The acrobatic nature of their nationalist historiography was made more pronounced by the National Institute of Korean History, a research institute affiliated with the Ministry of Education that produced Taehanmin’guksa (History of the Republic of Korea). If the Chindan Society’s Hanguksa stopped its history at the year 1910, conveniently leaving out the colonial period, Taehanmin’guksa included the period in its historical coverage but practiced what De Ceuster characterizes as an intellectual “exorcism”: it left out most of pro-Japanese collaborators, including Yi himself, from its historical account of the colonial period and presented only a miniscule subset of them as an “aberration” in the nation’s long independent history.33 The aberration was further contrasted with the nationwide March First Movement of 1919 and the establishment of the Provisional Government in Shanghai as an outgrowth of the mass movement in order to highlight the continuity of the nation throughout the colonial period. The account of the heroic national struggle – that excluded most of the resistance movements led by leftists – culminated in the founding of the Republic of Korea that claimed its legitimacy as the successor of the Provisional Government. The nationalist account could end on the triumphant note, furthermore, by glossing over the U.S. Military Government’s employment of former collaborators in the immediate postliberation years or the First Republic’s failure to bring them to justice. An intellectual exorcism, in other words, had to be performed to establish the legitimacy of the Republic in the nationalist independence movement and to forge national cohesion around it. Nothing short of an exorcism would have been able to present as a nationalist government the postliberation state in the South where many politicians, officials, and intellectuals in leadership positions had enjoyed a successful career under the colonial government or supported, whether or not voluntarily, Japan’s colonial rule.

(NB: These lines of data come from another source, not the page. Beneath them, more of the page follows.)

import Summits.AtomisticToContinuum.HydrodynamicLimit.Theorems.LambertianContactSwapLambertianEulerKineticHeartOfInputs
import Summits.AtomisticToContinuum.HydrodynamicLimit.Theorems.LambertianContactSwapLambertianEulerCollisionalHeartOfInputs
import Summits.AtomisticToContinuum.HydrodynamicLimit.Theorems.LambertianContactSwapLambertianEulerInBandOfHearts
import HarnessLib

/-!
# Scratch (crux-strategist s2, stmt-11854): the generated glue ITEM of the split closes by the landed one-liner

Simulates the route file AFTER the split: the four children (bodies byte-identical to `children.json`) and the glue item
`LambertianEulerOfInputs : Prop := WindowLDLambda → GaussianVelocityTailsLambda → CollisionActivityTailsLambda →
DiluteSelfConsistency → LambertianEuler` are added to the ROUTE namespace (open-ended), then closed by the composition that
`Theorems/LambertianContactSwapLambertianEulerSplit.lean` lands as `lambertianEuler_of_subs` (inlined here so that this scratch
does not depend on the proposal having landed): default heartbeats, the only unfolding is the route-style `def`s (delta) and
`DiluteSelfConsistency` (verbatim stmt-3091) against `ImplosionDichotomy.DiluteSelfConsistency` (same body).
-/

namespace Summit.AtomisticToContinuum.HydrodynamicLimit.Theses.LambertianContactSwap

open scoped BigOperators Topology Manifold Classical MeasureTheory ProbabilityTheory Matrix InnerProductSpace ComplexConjugate ContinuousMap
open Filter Set Function TopologicalSpace MeasureTheory

/-- child 1 (crux): window large deviations under local-Gibbs restart = KCW-Λ ∧ CCW-Λ (by name). -/
def WindowLDLambda : Prop :=
  Summit.AtomisticToContinuum.HydrodynamicLimit.Theorems.LambertianContactSwapLambertianEulerKineticInputs.KineticClampedWindowLDLambda ∧ Summit.AtomisticToContinuum.HydrodynamicLimit.Theorems.LambertianContactSwapLambertianEulerCollisionalInputs.CollisionalClampedWindowLDLambda

/-- child 2 (crux): Gaussian velocity tails along Λ under the true law = TL1G-Λ (by name). -/
def GaussianVelocityTailsLambda : Prop :=
  Summit.AtomisticToContinuum.HydrodynamicLimit.Theorems.LambertianContactSwapLambertianEulerKineticInputs.GaussianVelocityTailsLambda

/-- child 3 (crux): collision-activity tails along Λ under the true law = CAT-Λ (by name). -/
def CollisionActivityTailsLambda : Prop :=
  Summit.AtomisticToContinuum.HydrodynamicLimit.Theorems.LambertianContactSwapLambertianEulerCollisionalInputs.CollisionActivityTailsLambda

/-- child 4 (support, residual): dilute self-consistency, VERBATIM stmt-AtomisticToContinuum-3091. -/
def DiluteSelfConsistency : Prop :=
  ∀ η : ℝ, 0 < η → ∀ (a₀ θ₀ : Literature.MathematicalPhysics.KineticTheory.T3 → ℝ) (u₀ : Literature.MathematicalPhysics.KineticTheory.T3 → Literature.MathematicalPhysics.KineticTheory.V3), Continuous a₀ → Continuous θ₀ → Continuous u₀ → (∀ x, 0 < a₀ x) → (∀ x, 0 < θ₀ x) → ∃ σ₀ : ℝ, 0 < σ₀ ∧ ∀ σ : ℝ, 0 < σ → σ < σ₀ → ∀ (T : ℝ) (ρ θ : ℝ → Literature.MathematicalPhysics.KineticTheory.T3 → ℝ) (u : ℝ → Literature.MathematicalPhysics.KineticTheory.T3 → Literature.MathematicalPhysics.KineticTheory.V3), Literature.MathematicalPhysics.KineticTheory.IsHardSphereEulerSolution σ T ρ u θ → ∀ Φ : (N : ℕ) → Literature.Analysis.FluidPDE.HardSphereFlow (Literature.Analysis.FluidPDE.Torus.geometry (Fin 3)) (Literature.MathematicalPhysics.KineticTheory.hsDiameter σ N) (N + 1), Literature.MathematicalPhysics.KineticTheory.TendstoHydroFieldsAt (fun N => Literature.MathematicalPhysics.KineticTheory.localGibbsLaw σ a₀ u₀ θ₀ N (Φ N)) Φ ρ u θ 0 → ∀ t ∈ Set.Ico 0 T, ∀ x, ρ t x * σ ^ 3 < η

/-- the glue item the gate generates for `--split LambertianEuler --into children.json --glue … --glue-decl-name LambertianEulerOfInputs`. -/
def LambertianEulerOfInputs : Prop :=
  WindowLDLambda → GaussianVelocityTailsLambda → CollisionActivityTailsLambda → DiluteSelfConsistency → LambertianEuler

/-- the residual child IS stmt-3091 (same body). -/
theorem diluteSelfConsistency_iff :
    DiluteSelfConsistency ↔ Summit.AtomisticToContinuum.HydrodynamicLimit.Theses.ImplosionDichotomy.DiluteSelfConsistency :=
  Iff.rfl

/-- **closing the glue item** by the landed pieces (= `…LambertianEulerSplit.lambertianEuler_of_subs` inlined). -/
theorem lambertianEulerOfInputs_holds : LambertianEulerOfInputs :=
  fun hW hT hA hD =>
    Summit.AtomisticToContinuum.HydrodynamicLimit.Theorems.LambertianContactSwapLambertianEulerInBandOfHearts.lambertianEuler_of_inBand
      (Summit.AtomisticToContinuum.HydrodynamicLimit.Theorems.LambertianContactSwapLambertianEulerInBandOfHearts.lambertianEulerInBand_of_hearts
        (Summit.AtomisticToContinuum.HydrodynamicLimit.Theorems.LambertianContactSwapLambertianEulerKineticHeartOfInputs.kineticOneBlockInMeanLambdaLog_of_inputs
          hW.1 hT)
        (Summit.AtomisticToContinuum.HydrodynamicLimit.Theorems.LambertianContactSwapLambertianEulerCollisionalHeartOfInputs.collisionalOneBlockInMeanLambdaLog_of_inputs
          hW.2 hA hT))
      hD

/-- costume probes (must all be genuine pieces): no child is the parent by `Iff.rfl`/`exact` — recorded as the ABSENCE of such
lemmas here; the positive direction parent → child 2/3 is FALSE in general (the inputs quantify over untied reference-started
dynamics / carry their own bands), so no `inBand_of_parent`-style lemma is attempted. -/
example : True := trivial

end Summit.AtomisticToContinuum.HydrodynamicLimit.Theses.LambertianContactSwap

The state then took this inverted nationalist historiography and ran with it. Through the 1960s and 1970s, it played an active role in fostering it through not only the publication of the official national history but also the education of the population. Its authorities drew on the nationalist history to paint themselves as continuing the timeless national struggle for survival and preach nationalism as a priceless civic virtue for which the public must sacrifice itself. The military coup d’état of 1961 was presented as a heroic act of national salvation, Yushin authoritarianism as a democratic system with Korean characteristics, and the economic development that was the hallmark of the Park regime as an essential requirement for national survival and the path to prosperity. The conservative nationalist historiography grew hand in hand with modernization narratives that remained critical of Japanese colonial rule while accentuating Korea’s economic development as an accomplishment of the conservatives with American support. The conservative historians recast themselves as nationalist historians who sought to recover the Korean nation from the colonial historiography by situating the nation in the global narrative of developmentalism. It was only in the late 1970s and 1980s that they were criticized by progressive counter-narratives critical of the conservative, pro-authoritarian, and pro-American orientation of the conservative historiography. No sooner did the National Institute of Korean History complete the conservative nationalist historiography with an ambitious 23 volumes series, Han’guksa (History of Korea), in 1984 than a critical historiography began to challenge it.34

The hegemonic power of conservative nationalist historiography could be seen in that it took Im Chongguk, a literary critic, not a historian, to break the silence over former collaborators, including some of the most celebrated novelists in the South such as Kim Tongin, Lee Kwangsu and Ch’oe Namsŏn. His Ch’inilmunhangnon (A Study of Pro-Japanese Literature), with its potential to create wide social repercussions, received a cold reception, and he was consigned to the margins of, or beyond, academia and mainstream intellectual circles until his death in 1991.35 In his study on writings and activities of Korean literary figures that supported or rationalized colonial rule, Im adopted the positivist method of the official nationalist historiography but undermined its narrative from within by transgressing its boundary to painstakingly document the pro-colonial activities of the South’s leading intellectuals, including such powerful figures as Yu Chino.36 He did so with a conviction that the nation must squarely confront its past, including even the darkest chapters, if it was to survive the wars of the twentieth century. He described Japan’s colonization of Korea as an invasion (ch’imnyak) on multiple fronts including ideology, religion, and culture as well as economy and military, and exposed the ugly truth of collaborators who aided the invasion from within.37 He thus challenged the official historiography that glossed over the pro-Japanese past of many of South Korea’s leaders while at the same time drawing on the nationalist historiography that upheld the nation an absolute and unproblematic category against which individuals are measured.38 He was critical of the collaborators as a local embodiment of imperialism and post-liberation authoritarianism from which the nation must be rescued, articulating a binary narrative. His was thus a fusion of critical and nationalistic historiography. It was the critical nature of his historiography that attracted the attention of dissident intellectuals and democracy activists in the late 1970s and the following decades.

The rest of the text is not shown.